(SOURCE DATA Opens)

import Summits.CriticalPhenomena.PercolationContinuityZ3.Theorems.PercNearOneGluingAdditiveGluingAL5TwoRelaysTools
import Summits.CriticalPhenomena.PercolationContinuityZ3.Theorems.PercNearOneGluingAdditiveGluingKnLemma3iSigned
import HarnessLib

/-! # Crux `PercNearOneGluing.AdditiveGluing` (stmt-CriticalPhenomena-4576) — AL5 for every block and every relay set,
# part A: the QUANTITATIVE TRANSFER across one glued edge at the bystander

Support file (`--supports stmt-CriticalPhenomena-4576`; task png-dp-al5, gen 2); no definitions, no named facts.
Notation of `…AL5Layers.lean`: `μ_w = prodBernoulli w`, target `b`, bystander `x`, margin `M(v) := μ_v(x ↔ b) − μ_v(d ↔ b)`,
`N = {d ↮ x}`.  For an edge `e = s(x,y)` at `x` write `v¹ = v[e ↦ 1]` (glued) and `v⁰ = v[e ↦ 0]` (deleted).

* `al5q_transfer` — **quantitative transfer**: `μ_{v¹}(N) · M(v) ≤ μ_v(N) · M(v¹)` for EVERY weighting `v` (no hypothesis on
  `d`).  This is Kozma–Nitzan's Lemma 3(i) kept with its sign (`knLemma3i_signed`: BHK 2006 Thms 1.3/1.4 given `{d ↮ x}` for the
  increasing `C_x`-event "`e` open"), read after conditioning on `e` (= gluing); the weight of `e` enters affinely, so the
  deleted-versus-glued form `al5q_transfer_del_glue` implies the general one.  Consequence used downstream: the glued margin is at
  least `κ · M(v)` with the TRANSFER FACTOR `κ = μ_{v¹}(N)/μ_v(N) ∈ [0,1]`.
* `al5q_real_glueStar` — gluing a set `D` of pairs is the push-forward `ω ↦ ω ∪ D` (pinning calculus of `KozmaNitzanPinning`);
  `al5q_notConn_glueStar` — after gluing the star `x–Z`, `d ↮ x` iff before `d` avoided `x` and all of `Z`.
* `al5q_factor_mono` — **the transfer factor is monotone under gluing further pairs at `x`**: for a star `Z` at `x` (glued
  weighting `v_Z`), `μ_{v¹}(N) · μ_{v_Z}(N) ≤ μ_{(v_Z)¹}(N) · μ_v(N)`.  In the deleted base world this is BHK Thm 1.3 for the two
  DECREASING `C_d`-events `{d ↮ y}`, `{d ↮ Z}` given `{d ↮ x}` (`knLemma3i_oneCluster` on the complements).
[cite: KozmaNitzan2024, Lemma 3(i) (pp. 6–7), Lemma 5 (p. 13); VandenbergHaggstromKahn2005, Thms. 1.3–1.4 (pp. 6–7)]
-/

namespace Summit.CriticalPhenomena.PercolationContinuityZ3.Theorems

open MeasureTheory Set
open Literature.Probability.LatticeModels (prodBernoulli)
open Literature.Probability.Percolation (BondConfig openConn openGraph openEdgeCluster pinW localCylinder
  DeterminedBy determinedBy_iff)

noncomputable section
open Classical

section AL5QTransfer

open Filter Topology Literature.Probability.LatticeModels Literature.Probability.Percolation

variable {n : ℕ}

(SOURCE DATA Closes)

→ **WHAT IS BEING ASKED**
When you reach the line containing "noncomputable section" in the data above, retype it and each line after it through the final one, exactly as written.

→ **SOLUTION**
noncomputable section
open Classical

section AL5QTransfer

open Filter Topology Literature.Probability.LatticeModels Literature.Probability.Percolation

variable {n : ℕ}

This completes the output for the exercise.